» **INSTRUCTIONS FOR THE TASK**:
Transcribe the stretch of entries below from the line with "the mover B-forces (B-permissible" through the line with "open MvPowerSeries Literature.AlgebraicGeometry.Resolution", exactly and with both ends included; leave out all other lines.

» **SOURCE RECORDS**:

- - - - - - -

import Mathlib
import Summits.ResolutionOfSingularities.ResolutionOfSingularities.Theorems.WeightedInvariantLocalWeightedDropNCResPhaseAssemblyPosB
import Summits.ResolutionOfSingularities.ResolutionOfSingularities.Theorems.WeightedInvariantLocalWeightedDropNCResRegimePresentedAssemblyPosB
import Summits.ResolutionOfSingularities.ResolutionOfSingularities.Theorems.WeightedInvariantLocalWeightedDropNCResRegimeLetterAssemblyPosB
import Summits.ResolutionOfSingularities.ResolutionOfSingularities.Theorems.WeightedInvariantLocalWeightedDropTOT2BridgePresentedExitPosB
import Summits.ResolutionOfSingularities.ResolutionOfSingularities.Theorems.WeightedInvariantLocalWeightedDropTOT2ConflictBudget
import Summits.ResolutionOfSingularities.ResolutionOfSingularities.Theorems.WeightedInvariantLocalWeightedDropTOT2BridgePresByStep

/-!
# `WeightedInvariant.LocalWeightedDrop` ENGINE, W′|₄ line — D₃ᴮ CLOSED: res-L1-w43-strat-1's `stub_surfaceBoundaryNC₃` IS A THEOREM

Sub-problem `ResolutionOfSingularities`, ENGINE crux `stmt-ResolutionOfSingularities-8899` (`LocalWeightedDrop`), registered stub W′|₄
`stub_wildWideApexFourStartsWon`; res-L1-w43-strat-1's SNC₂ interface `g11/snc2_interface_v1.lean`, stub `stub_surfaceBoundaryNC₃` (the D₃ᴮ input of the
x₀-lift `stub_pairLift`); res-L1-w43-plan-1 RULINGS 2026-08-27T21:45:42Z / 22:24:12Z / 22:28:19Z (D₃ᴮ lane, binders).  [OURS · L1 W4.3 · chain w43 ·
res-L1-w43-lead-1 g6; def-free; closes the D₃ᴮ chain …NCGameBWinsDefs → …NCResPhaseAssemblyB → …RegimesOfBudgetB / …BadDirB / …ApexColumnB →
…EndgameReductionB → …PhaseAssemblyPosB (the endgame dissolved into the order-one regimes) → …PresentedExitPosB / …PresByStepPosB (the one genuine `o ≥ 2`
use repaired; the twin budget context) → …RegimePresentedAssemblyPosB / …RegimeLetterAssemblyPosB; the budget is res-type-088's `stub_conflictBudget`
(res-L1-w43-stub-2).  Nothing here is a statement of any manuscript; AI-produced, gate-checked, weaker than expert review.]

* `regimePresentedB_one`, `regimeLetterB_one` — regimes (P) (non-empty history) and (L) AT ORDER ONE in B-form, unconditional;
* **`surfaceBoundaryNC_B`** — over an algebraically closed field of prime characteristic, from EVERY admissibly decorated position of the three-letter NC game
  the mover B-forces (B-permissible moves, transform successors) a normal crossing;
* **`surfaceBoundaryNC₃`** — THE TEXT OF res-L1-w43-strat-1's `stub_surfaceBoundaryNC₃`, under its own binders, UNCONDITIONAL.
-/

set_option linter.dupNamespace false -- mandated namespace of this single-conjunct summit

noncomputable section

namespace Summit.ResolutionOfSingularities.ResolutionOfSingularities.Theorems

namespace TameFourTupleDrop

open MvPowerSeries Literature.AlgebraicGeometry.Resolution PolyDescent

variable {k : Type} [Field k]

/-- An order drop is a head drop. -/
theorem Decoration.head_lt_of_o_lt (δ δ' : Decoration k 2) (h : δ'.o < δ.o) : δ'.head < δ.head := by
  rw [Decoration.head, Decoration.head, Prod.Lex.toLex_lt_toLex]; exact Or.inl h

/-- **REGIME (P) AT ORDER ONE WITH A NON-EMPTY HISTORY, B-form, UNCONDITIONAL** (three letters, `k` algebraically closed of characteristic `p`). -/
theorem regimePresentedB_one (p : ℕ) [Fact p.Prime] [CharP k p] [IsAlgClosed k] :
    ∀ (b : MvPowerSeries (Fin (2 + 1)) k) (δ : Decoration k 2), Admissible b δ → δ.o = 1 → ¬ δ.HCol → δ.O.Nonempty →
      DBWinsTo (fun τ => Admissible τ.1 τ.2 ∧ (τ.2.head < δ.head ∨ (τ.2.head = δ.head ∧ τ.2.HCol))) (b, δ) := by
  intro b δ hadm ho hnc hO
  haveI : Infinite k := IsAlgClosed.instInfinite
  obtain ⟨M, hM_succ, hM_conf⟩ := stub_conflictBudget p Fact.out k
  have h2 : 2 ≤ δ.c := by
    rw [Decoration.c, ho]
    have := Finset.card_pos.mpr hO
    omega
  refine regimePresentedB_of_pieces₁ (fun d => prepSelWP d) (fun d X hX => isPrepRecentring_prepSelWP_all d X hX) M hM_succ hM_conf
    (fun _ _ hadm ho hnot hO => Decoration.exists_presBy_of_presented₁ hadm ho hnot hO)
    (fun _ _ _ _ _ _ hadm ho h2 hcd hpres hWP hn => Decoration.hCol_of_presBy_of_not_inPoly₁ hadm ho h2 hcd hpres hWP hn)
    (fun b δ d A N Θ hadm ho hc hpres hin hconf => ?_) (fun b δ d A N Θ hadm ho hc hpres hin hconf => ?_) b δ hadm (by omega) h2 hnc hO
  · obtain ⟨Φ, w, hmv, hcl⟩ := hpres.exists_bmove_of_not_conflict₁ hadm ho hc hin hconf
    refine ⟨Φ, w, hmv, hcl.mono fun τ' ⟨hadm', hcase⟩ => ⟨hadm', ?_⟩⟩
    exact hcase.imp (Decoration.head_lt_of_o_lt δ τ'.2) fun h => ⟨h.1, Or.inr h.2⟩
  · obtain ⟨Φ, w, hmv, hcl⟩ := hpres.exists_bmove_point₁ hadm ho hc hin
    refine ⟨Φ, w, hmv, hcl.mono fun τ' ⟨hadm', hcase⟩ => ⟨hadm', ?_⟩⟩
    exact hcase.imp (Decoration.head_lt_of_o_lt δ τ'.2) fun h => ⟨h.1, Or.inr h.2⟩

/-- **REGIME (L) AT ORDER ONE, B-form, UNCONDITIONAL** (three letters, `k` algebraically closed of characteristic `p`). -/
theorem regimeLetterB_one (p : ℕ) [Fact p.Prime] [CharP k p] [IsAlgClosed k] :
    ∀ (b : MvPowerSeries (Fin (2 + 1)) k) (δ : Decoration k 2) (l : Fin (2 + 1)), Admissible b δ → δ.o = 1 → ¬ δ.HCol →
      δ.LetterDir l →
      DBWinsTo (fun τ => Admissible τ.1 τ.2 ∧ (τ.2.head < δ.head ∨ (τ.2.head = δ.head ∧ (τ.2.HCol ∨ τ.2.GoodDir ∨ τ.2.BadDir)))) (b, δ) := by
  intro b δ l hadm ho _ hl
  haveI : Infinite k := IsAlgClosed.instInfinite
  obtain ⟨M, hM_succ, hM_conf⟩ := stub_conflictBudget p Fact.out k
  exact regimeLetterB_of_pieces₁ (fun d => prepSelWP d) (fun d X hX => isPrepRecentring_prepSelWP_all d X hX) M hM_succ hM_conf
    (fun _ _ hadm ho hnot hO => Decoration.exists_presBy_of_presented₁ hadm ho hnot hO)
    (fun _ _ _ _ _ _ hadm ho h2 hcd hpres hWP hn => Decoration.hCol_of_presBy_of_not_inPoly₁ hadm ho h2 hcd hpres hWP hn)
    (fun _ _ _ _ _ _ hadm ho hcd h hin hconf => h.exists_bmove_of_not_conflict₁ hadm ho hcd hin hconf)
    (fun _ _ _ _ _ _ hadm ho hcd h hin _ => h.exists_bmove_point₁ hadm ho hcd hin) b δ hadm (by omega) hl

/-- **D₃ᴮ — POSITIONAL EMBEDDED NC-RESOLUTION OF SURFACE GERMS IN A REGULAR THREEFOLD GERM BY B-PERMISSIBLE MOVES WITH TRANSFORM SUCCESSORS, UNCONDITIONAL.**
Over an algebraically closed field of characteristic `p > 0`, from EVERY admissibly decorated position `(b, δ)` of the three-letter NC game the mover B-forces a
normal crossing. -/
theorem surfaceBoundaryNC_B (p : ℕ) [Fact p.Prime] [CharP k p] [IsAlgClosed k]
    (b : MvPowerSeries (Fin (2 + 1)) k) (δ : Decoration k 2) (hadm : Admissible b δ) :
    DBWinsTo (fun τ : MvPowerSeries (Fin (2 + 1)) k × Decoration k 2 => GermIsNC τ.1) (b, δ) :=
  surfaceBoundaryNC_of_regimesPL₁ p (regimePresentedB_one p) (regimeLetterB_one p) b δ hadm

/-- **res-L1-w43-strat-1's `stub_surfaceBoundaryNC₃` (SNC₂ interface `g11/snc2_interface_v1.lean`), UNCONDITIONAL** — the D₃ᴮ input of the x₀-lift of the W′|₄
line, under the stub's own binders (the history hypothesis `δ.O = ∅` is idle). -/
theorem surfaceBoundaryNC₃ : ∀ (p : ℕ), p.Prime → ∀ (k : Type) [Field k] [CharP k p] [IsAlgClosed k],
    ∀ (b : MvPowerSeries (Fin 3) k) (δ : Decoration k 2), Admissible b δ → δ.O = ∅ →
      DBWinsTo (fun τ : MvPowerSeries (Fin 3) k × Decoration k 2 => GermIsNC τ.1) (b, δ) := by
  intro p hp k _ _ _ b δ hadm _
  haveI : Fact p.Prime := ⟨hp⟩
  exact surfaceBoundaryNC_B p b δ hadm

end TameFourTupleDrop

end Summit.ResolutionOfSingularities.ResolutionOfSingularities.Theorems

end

- - - - - - -

» **COMPLETED TASK**:
  the mover B-forces (B-permissible moves, transform successors) a normal crossing;
* **`surfaceBoundaryNC₃`** — THE TEXT OF res-L1-w43-strat-1's `stub_surfaceBoundaryNC₃`, under its own binders, UNCONDITIONAL.
-/

set_option linter.dupNamespace false -- mandated namespace of this single-conjunct summit

noncomputable section

namespace Summit.ResolutionOfSingularities.ResolutionOfSingularities.Theorems

namespace TameFourTupleDrop

open MvPowerSeries Literature.AlgebraicGeometry.Resolution PolyDescent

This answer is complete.